5CIAMPINO- Non si può parlare di musica in queste occasioni. Non si può parlare di musica quando le orecchie sono impegnate a sentire cori inneggianti il duce, quando gli occhi non guardano il palco ma dietro, davanti, di lato per stare in guardia ed evitare che quattro vigliacchi se la prendano con una persona sola.

Erano una cinquantina quelli che il 6 giugno scorso all’Orion hanno rovinato un concerto che molti aspettavano da tempo, la prima delle due date italiane dei Dropkick Murphys.
Già durante l’esibizione del gruppo spalla si nota che l’aria non è delle migliori, omaccioni e ragazzini di Casa Pound sono pronti a scoppiare, lo si vede da come ringhiano a chi gli passa accanto e per caso li urta o li sfiora soltanto (nel mio caso era l’omaccione, e mi è passata la vita davanti). Lo sapevano anche i proprietari del locale che erano mine vaganti, per questo, appena hanno visto che arrivando dieci alla volta erano diventati una cinquantina, avevano chiamato preventivamente le forze dell’ordine che, fuori, aspettavano di intervenire a fatto compiuto.
Come preavviso dell’imminente arrivo sul palco dei sette di Boston si sente “The Foggy Dew” di Sinead O’Connor & The Chieftains. Quando i Dropkick Murphys salgono sul palco non cominciano certo con moderazione: partono in quinta con “The State of Massachussets”, testa di diamante di The Meanest of Times. Il coro del pubblico sovrasta quasi gli amplificatori, sul palco già si gronda dopo un paio di minuti. E non si fa certo attendere l’irish folk tradizionale per le masse: ad accompagnare ”Captain Kelly’s Kitchen”, la vecchia “Courtin in the Kitchen”, sul palco arrivano le ballerine dell’Accademia di danze irlandesi Gens d’Ys e tre simpatiche violiniste, tanto per non farsi mancare niente. Dal 1999 riesumano “The Gang’s All Here”, dal primo album con Al Barr alla voce, e fino a “Sunshine Highway” sembra andare tutto liscio: energia pura da sotto al palco, amplificata dall’effervescenza dei musicisti, Tim Brennan non si dà un attimo di pace, alterna in continuazione chitarra e fisarmonica, Jeff Darosa armato del fedele banjo gira come una trottola e saltella da una parte all’altra del palco, mentre il buon Scruffy Wallace rimane placidamente impassibile a tutto. Un flusso ininterrotto che termina quando Barr prende parola per introdurre “Bastards on Parade”, due minuti dopo il pezzo si interrompe bruscamente, e parte il primo avviso del musicista che chiama fascist assole quelli che avevano cominciato ad attaccare altri ragazzi in mezzo alla folla “Non mi interessa in cosa credete, non posso cambiare le vostre idee, non è il mio lavoro. Io sono qui per suonare musica, lasciate la vostra politica fuori. Sono stronzate!”. Tutti gridano ai militanti di Casa Pound (è indiscutibile dato la bandiera che sventolano) di andare fuori, ma evidentemente questo non fa che irritarli ancora di più. “Ora continuiamo lo spettacolo e ci divertiamo. Niente più bandiere, niente risse. Abbiate rispetto”, incita Al Barr, poi Ken Casey prova a riportare tutti al mood dello show. Erano passati solo 15 minuti dall’inizio del concerto.

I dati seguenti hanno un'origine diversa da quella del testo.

/-- **Hunt's lemma (bounded, nonnegative case).** Along a filtration `ℱ`, if measurable functions
`0 ≤ h k ≤ C` tend to `0` pointwise, then `E[h k | ℱ k] → 0` almost everywhere: for `k ≥ m`,
`E[h k | ℱ k] ≤ E[H m | ℱ k]` with `H m = sup_{k ≥ m} h k`, which tends to `E[H m | ⋁ ℱ]` as
`k → ∞` (Lévy's upward theorem), and `E[H m | ⋁ ℱ] ↓ 0` (conditional monotone convergence).
[folklore] -/
theorem ae_tendsto_condExp_filtration_zero (ℱ : Filtration ℕ m0) {h : ℕ → Ω → ℝ}
    (hhm : ∀ k, Measurable (h k)) {C : ℝ} (h0 : ∀ k ω, 0 ≤ h k ω)
    (hC : ∀ k ω, h k ω ≤ C) (hlim : ∀ ω, Tendsto (fun k => h k ω) atTop (𝓝 0)) :
    ∀ᵐ ω ∂μ, Tendsto (fun k => (μ[h k | ℱ k]) ω) atTop (𝓝 0) := by
  -- running suprema `H m = sup_{k ≥ m} h k`
  set H : ℕ → Ω → ℝ := fun m ω => ⨆ k, h (m + k) ω with hH
  have hbdd : ∀ m ω, BddAbove (Set.range fun k => h (m + k) ω) :=
    fun m ω => ⟨C, by rintro _ ⟨k, rfl⟩; exact hC _ ω⟩
  have hHm : ∀ m, Measurable (H m) := fun m => Measurable.iSup fun k => hhm (m + k)
  have hhH : ∀ m k ω, m ≤ k → h k ω ≤ H m ω := fun m k ω hmk => by
    obtain ⟨j, rfl⟩ := Nat.exists_eq_add_of_le hmk
    exact le_ciSup (hbdd m ω) j
  have hH0 : ∀ m ω, 0 ≤ H m ω := fun m ω => (h0 m ω).trans (hhH m m ω le_rfl)
  have hHC : ∀ m ω, H m ω ≤ C := fun m ω => ciSup_le fun k => hC _ ω
  have hHanti : ∀ ω, Antitone fun m => H m ω := fun ω =>
    antitone_nat_of_succ_le fun m => ciSup_le fun k => hhH m (m + 1 + k) ω (by omega)
  have hHlim : ∀ ω, Tendsto (fun m => H m ω) atTop (𝓝 0) := fun ω => by
    refine tendsto_order.2 ⟨fun a ha => Eventually.of_forall fun m => ha.trans_le (hH0 m ω),
      fun b hb => ?_⟩
    obtain ⟨N, hN⟩ := eventually_atTop.1 ((tendsto_order.1 (hlim ω)).2 (b / 2) (half_pos hb))
    refine eventually_atTop.2 ⟨N, fun m hm => (ciSup_le fun k => (hN (m + k) (by omega)).le).trans_lt
      (half_lt_self hb)⟩
  -- integrability
  have hint : ∀ k, Integrable (h k) μ := fun k =>
    (integrable_const C).mono' (hhm k).aestronglyMeasurable
      (Eventually.of_forall fun ω => by
        rw [Real.norm_eq_abs, abs_of_nonneg (h0 k ω)]
        exact hC k ω)
  have hintH : ∀ m, Integrable (H m) μ := fun m =>
    (integrable_const C).mono' (hHm m).aestronglyMeasurable
      (Eventually.of_forall fun ω => by
        rw [Real.norm_eq_abs, abs_of_nonneg (hH0 m ω)]
        exact hHC m ω)
  -- (A) comparison `E[h k | ℱ k] ≤ E[H m | ℱ k]` for `k ≥ m`
  have hA : ∀ᵐ ω ∂μ, ∀ m k, m ≤ k → (μ[h k | ℱ k]) ω ≤ (μ[H m | ℱ k]) ω := by
    have h' : ∀ m k, ∀ᵐ ω ∂μ, m ≤ k → (μ[h k | ℱ k]) ω ≤ (μ[H m | ℱ k]) ω := fun m k => by
      by_cases hmk : m ≤ k
      · filter_upwards [condExp_mono (m := ℱ k) (hint k) (hintH m)
          (Eventually.of_forall fun ω => hhH m k ω hmk)] with ω hω _
        exact hω
      · exact Eventually.of_forall fun ω h => absurd h hmk
    exact ae_all_iff.2 fun m => ae_all_iff.2 fun k => h' m k
  -- (B) Lévy's upward theorem in `k`, for each `m`
  have hB : ∀ᵐ ω ∂μ, ∀ m,
      Tendsto (fun k => (μ[H m | ℱ k]) ω) atTop (𝓝 ((μ[H m | ⨆ k, ℱ k]) ω)) :=
    ae_all_iff.2 fun m => tendsto_ae_condExp (H m)
  -- (C) conditional monotone convergence in `m` at the limit σ-algebra
  have hC' : ∀ᵐ ω ∂μ, Tendsto (fun m => (μ[H m | ⨆ k, ℱ k]) ω) atTop (𝓝 0) :=
    ae_tendsto_condExp_zero_of_antitone μ (iSup_le fun k => ℱ.le k) hHm hH0 hHC hHanti hHlim
  -- (D) nonnegativity
  have hD : ∀ᵐ ω ∂μ, ∀ k, 0 ≤ (μ[h k | ℱ k]) ω :=
    ae_all_iff.2 fun k => condExp_nonneg (Eventually.of_forall (h0 k))
  filter_upwards [hA, hB, hC', hD] with ω hAω hBω hCω hDω
  refine tendsto_order.2 ⟨fun a ha => Eventually.of_forall fun k => ha.trans_le (hDω k),
    fun b hb => ?_⟩
  obtain ⟨m, hm⟩ := ((tendsto_order.1 hCω).2 b hb).exists
  filter_upwards [(tendsto_order.1 (hBω m)).2 b hm, eventually_ge_atTop m] with k hk1 hk2
  exact (hAω m k hk2).trans_lt hk1

end Hunt

section Past

variable {E : Type*} [MetricSpace E] [CompleteSpace E] [SecondCountableTopology E]

/-- **The pasts form a filtration.** For closed `A ⊆ S` the past at `S` is a (Borel) function
of the past at `A` (`stopAt S = stopAt S ∘ stopAt A`), so `σ(stopAt S) ≤ σ(stopAt A)`.
[folklore] -/
theorem comap_stopAt_le_of_subset {A S : Set E} (hA : IsClosed A) (hS : IsClosed S) (hAS : A ⊆ S) :
    MeasurableSpace.comap (CurveClass.stopAt S) (inferInstance : MeasurableSpace (CurveClass E)) ≤
      MeasurableSpace.comap (CurveClass.stopAt A) inferInstance := by
  have h : (CurveClass.stopAt S : CurveClass E → CurveClass E) =
      CurveClass.stopAt S ∘ CurveClass.stopAt A :=
    funext fun c => (CurveClass.stopAt_stopAt_eq_stopAt hA hS hAS c).symm
  calc MeasurableSpace.comap (CurveClass.stopAt S) (inferInstance : MeasurableSpace (CurveClass E))
      = (MeasurableSpace.comap (CurveClass.stopAt S)
          (inferInstance : MeasurableSpace (CurveClass E))).comap (CurveClass.stopAt A) := by
        rw [MeasurableSpace.comap_comp, ← h]
    _ ≤ MeasurableSpace.comap (CurveClass.stopAt A) inferInstance :=
        MeasurableSpace.comap_mono (measurable_stopAt hS).comap_le

/-- **The disintegration identity is a conditional expectation.** If `Q` (measurable family of
probability laws) disintegrates the finite law `P` at the closed set `G`, then for every bounded
continuous `g`, `γ ↦ ∫ g dQ(γ.stopAt G)` is a version of `E[g (startFrom G) | σ(stopAt G)]`:
the identity says that the joint law of `(stopAt G, startFrom G)` is `(stopAt G)_* P ⊗ Q`
(`Measure.ext_prod`), so `Q` is a version of Mathlib's `condDistrib`
(`condDistrib_ae_eq_of_measure_eq_compProd`, `condExp_ae_eq_integral_condDistrib`). [folklore] -/
theorem condExp_comp_startFrom_ae_eq [Nonempty E] (P : Measure (CurveClass E)) [IsFiniteMeasure P]
    (Q : CurveClass E → Measure (CurveClass E)) (hprob : ∀ p, IsProbabilityMeasure (Q p))
    (hQm : ∀ T : Set (CurveClass E), MeasurableSet T → Measurable fun p => Q p T)
    {G : Set E} (hG : IsClosed G)
    (hmk : ∀ S T : Set (CurveClass E), MeasurableSet S → MeasurableSet T →
      P (CurveClass.stopAt G ⁻¹' S ∩ CurveClass.startFrom G ⁻¹' T) =
        ∫⁻ γ in CurveClass.stopAt G ⁻¹' S, Q (γ.stopAt G) T ∂P)
    (g : CurveClass E →ᵇ ℝ) :
    P[fun γ => g (γ.startFrom G) | MeasurableSpace.comap (CurveClass.stopAt G) inferInstance] =ᵐ[P]
      fun γ => ∫ x, g x ∂Q (γ.stopAt G) := by
  haveI : Nonempty (CurveClass E) := ⟨CurveClass.mk (Curve.const (Classical.arbitrary E))⟩
  have hs := measurable_stopAt (E := E) hG
  have hr := measurable_startFrom (E := E) hG
  let κ : Kernel (CurveClass E) (CurveClass E) := ⟨Q, Measure.measurable_of_measurable_coe Q hQm⟩
  haveI : IsMarkovKernel κ := ⟨hprob⟩
  have hcomp : P.map (fun γ => (γ.stopAt G, γ.startFrom G)) = P.map (CurveClass.stopAt G) ⊗ₘ κ := by
    refine Measure.ext_prod fun {S} {T} hS hT => ?_
    rw [Measure.map_apply (hs.prodMk hr) (hS.prod hT), mk_preimage_prod,
      Measure.compProd_apply_prod hS hT, setLIntegral_map hS (κ.measurable_coe hT) hs]
    exact hmk S T hS hT
  have h1 := condDistrib_ae_eq_of_measure_eq_compProd (CurveClass.stopAt G) hr.aemeasurable hcomp
  have hint : Integrable (fun γ => g (γ.startFrom G)) P :=
    (integrable_const ‖g‖).mono' (g.continuous.measurable.comp hr).aestronglyMeasurable
      (Eventually.of_forall fun γ => g.norm_coe_le_norm _)
  have h2 := condExp_ae_eq_integral_condDistrib hs hr.aemeasurable g.continuous.stronglyMeasurable
    hint
  filter_upwards [h2, ae_of_ae_map hs.aemeasurable h1] with γ hγ2 hγ1
  rw [hγ2, hγ1]
  rfl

Per quel che ci è concesso di sentire, i DM focalizzano il tiro soprattutto su The Warrior’s Code (2005), e 18sull’ultimo disco Going Out in Style (2011), il resto è un’enorme best of, quello che ci si aspetta da un gruppo con 15 anni di celtic punk sul groppone, 15 anni portati con stile indiscusso. Scorrono velocemente “Going Out in Style”, “Which Side are you On” e, dopo una parentesi per respirare con “Forever” cantata da tutti come fosse un sacro inno, si ritorna a battere pesante con la rilettura del classico contenuto nell’ultimo disco, “The Irish Rover”, poi “Fields of Athenry” e la nuova “Sunday Hardcore Matinee”. Qui si interrompe tutto, per la seconda volta dopo soli 40 minuti di concerto. Il flemmatico Ken Casey, credo uno dei frontman più bonaccioni della storia, si incavola come una belva, sbatte la chitarra a terra e i compagni di palco lo trattengono mentre preso da uno scatto d’ira fa per scendere giù dal palco ed intervenire contro i violenti. Discutono un po’ sul da farsi e poi escono di scena: giù qualcuno, dopo l’ennesimo scontro, ha rotto (o ha spruzzato pesantemente) una bomboletta di spray urticante.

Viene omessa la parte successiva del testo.